-- Opening Marker --

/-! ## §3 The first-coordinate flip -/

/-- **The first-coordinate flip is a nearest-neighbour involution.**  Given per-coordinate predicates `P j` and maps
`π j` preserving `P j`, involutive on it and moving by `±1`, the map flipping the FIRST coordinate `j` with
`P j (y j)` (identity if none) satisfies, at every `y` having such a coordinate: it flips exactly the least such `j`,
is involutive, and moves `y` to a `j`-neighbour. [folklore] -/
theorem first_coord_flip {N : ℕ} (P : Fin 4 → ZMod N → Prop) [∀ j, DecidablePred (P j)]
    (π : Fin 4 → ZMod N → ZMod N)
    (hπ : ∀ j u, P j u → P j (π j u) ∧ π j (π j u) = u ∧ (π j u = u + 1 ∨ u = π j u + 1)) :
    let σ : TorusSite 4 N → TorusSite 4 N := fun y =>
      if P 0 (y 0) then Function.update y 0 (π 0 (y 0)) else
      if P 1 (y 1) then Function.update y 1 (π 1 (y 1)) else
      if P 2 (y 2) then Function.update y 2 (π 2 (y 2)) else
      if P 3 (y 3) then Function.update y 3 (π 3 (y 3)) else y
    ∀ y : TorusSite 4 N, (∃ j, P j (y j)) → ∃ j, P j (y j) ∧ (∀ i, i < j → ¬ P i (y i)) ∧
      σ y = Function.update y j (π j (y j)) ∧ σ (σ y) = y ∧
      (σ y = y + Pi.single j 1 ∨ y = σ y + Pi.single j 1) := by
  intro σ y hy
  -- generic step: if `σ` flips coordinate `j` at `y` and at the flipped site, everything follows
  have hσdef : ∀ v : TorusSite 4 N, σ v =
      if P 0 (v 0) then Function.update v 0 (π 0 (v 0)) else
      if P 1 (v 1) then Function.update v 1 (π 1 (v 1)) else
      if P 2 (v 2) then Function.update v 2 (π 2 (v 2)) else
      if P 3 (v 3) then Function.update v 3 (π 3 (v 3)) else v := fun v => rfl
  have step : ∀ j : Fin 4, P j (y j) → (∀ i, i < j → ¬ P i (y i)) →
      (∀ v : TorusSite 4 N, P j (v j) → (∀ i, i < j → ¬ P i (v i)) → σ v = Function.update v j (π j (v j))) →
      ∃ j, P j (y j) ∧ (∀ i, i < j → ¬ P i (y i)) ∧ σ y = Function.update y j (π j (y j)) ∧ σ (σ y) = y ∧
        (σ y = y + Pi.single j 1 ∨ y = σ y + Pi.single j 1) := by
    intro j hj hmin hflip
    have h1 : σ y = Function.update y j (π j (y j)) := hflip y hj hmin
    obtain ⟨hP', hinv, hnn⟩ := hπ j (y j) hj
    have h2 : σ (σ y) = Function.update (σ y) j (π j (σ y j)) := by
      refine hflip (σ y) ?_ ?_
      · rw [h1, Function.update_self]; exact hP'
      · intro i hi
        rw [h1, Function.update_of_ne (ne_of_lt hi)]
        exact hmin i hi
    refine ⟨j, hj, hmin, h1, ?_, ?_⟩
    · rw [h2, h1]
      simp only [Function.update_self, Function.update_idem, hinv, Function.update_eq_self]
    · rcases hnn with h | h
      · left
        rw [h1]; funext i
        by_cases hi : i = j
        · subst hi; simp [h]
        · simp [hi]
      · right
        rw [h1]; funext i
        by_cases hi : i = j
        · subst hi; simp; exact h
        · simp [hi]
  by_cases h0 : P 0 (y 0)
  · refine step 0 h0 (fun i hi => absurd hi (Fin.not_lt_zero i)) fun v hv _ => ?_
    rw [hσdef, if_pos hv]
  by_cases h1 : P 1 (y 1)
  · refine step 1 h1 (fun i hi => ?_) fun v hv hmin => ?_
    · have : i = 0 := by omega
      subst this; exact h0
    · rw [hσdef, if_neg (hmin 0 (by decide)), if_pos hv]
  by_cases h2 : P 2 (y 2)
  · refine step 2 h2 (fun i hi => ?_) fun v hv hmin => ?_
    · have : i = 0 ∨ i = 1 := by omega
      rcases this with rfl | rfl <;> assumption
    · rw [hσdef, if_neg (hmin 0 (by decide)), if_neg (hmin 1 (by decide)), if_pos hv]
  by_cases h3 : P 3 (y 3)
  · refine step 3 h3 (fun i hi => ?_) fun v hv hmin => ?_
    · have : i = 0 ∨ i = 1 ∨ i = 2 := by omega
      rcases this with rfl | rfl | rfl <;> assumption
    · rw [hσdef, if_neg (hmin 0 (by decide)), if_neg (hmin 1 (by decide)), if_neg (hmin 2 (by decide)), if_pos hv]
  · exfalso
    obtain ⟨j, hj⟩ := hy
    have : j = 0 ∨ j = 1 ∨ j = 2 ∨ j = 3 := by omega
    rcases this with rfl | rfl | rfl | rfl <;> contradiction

-- Closing Marker --
-- Opening Marker --

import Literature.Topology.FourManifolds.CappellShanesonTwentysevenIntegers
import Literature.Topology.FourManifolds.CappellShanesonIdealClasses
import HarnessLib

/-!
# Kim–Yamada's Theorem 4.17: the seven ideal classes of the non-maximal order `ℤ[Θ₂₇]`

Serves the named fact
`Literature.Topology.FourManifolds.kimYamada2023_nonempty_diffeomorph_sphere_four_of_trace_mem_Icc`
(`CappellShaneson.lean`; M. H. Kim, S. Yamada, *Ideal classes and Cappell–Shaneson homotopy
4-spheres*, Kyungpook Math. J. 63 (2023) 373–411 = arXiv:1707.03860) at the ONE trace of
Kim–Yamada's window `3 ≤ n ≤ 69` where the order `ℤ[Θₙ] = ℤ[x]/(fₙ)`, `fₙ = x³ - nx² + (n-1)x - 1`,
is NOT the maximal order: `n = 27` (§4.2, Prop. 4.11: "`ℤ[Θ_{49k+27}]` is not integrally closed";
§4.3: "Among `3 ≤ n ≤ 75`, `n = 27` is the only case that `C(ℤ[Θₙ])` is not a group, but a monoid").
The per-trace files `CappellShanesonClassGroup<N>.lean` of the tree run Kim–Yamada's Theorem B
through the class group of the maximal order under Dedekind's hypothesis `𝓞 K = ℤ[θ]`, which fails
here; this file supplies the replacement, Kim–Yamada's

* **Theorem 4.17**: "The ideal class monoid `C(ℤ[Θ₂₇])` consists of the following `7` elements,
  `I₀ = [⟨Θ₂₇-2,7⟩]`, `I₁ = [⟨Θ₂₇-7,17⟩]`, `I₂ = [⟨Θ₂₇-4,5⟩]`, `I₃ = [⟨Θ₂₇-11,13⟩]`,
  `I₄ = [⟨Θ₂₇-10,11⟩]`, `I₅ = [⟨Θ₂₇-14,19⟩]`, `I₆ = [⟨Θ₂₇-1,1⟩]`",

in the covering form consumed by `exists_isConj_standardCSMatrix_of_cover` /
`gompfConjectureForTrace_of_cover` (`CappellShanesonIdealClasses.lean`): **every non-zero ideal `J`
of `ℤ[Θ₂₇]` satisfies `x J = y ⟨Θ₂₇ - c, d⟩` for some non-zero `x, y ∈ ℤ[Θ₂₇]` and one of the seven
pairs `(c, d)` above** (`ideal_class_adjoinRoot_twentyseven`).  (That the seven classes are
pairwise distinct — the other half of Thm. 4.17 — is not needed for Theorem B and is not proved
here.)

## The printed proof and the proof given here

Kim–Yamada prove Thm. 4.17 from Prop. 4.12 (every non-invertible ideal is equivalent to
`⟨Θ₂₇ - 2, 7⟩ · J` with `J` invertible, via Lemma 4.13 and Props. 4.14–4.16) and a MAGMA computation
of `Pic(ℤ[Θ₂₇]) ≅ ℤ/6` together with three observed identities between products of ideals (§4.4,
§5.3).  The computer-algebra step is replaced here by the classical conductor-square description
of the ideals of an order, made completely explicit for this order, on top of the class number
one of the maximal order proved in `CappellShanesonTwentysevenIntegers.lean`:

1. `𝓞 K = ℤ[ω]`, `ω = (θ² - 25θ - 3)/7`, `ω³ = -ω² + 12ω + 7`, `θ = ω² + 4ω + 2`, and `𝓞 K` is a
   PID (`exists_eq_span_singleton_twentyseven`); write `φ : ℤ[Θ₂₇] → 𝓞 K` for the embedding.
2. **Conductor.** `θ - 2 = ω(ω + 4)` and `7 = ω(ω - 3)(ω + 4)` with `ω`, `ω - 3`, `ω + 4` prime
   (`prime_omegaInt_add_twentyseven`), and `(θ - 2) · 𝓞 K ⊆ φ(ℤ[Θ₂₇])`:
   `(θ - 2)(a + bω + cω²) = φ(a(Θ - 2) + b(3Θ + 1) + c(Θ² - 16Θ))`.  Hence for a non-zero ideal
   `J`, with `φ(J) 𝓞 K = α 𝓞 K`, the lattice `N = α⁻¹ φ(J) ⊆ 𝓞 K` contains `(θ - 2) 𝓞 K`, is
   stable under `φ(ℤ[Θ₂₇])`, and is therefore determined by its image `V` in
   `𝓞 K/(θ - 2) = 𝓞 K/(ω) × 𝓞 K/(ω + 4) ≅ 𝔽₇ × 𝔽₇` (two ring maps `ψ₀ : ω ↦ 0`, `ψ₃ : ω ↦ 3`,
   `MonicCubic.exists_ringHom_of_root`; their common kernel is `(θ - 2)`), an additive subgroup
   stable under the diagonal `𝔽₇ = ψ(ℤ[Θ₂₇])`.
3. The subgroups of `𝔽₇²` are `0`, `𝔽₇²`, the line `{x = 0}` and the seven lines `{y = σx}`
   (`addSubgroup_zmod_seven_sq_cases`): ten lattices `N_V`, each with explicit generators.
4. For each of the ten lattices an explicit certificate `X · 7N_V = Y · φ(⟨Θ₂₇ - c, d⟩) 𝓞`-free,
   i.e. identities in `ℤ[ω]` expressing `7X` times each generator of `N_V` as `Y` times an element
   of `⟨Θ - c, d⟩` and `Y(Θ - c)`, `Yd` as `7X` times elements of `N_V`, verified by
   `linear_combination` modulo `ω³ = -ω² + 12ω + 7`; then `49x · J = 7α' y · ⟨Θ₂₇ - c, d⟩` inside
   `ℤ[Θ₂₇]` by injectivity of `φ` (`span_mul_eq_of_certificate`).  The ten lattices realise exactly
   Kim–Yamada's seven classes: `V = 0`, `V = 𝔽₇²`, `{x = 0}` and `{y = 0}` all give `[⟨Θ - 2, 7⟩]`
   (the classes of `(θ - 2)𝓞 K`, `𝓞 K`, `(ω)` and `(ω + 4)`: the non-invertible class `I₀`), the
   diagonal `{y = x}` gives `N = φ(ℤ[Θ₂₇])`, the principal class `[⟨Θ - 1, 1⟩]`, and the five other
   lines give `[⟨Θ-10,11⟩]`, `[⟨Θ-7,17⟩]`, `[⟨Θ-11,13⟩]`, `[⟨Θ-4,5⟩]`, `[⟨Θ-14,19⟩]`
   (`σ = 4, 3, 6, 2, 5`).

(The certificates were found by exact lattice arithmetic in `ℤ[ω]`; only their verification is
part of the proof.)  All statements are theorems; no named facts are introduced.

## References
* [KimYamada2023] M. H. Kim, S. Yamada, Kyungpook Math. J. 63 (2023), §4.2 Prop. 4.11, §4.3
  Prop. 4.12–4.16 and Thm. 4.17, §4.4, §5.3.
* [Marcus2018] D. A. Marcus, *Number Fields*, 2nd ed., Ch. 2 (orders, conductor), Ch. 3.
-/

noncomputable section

-- Closing Marker --

Exercise details: Output exactly the lines of the material above from the one containing "is NOT the maximal" up to and including the one containing "seven classes are".

Answer section:
is NOT the maximal order: `n = 27` (§4.2, Prop. 4.11: "`ℤ[Θ_{49k+27}]` is not integrally closed";
§4.3: "Among `3 ≤ n ≤ 75`, `n = 27` is the only case that `C(ℤ[Θₙ])` is not a group, but a monoid").
The per-trace files `CappellShanesonClassGroup<N>.lean` of the tree run Kim–Yamada's Theorem B
through the class group of the maximal order under Dedekind's hypothesis `𝓞 K = ℤ[θ]`, which fails
here; this file supplies the replacement, Kim–Yamada's

* **Theorem 4.17**: "The ideal class monoid `C(ℤ[Θ₂₇])` consists of the following `7` elements,
  `I₀ = [⟨Θ₂₇-2,7⟩]`, `I₁ = [⟨Θ₂₇-7,17⟩]`, `I₂ = [⟨Θ₂₇-4,5⟩]`, `I₃ = [⟨Θ₂₇-11,13⟩]`,
  `I₄ = [⟨Θ₂₇-10,11⟩]`, `I₅ = [⟨Θ₂₇-14,19⟩]`, `I₆ = [⟨Θ₂₇-1,1⟩]`",

in the covering form consumed by `exists_isConj_standardCSMatrix_of_cover` /
`gompfConjectureForTrace_of_cover` (`CappellShanesonIdealClasses.lean`): **every non-zero ideal `J`
of `ℤ[Θ₂₇]` satisfies `x J = y ⟨Θ₂₇ - c, d⟩` for some non-zero `x, y ∈ ℤ[Θ₂₇]` and one of the seven
pairs `(c, d)` above** (`ideal_class_adjoinRoot_twentyseven`).  (That the seven classes are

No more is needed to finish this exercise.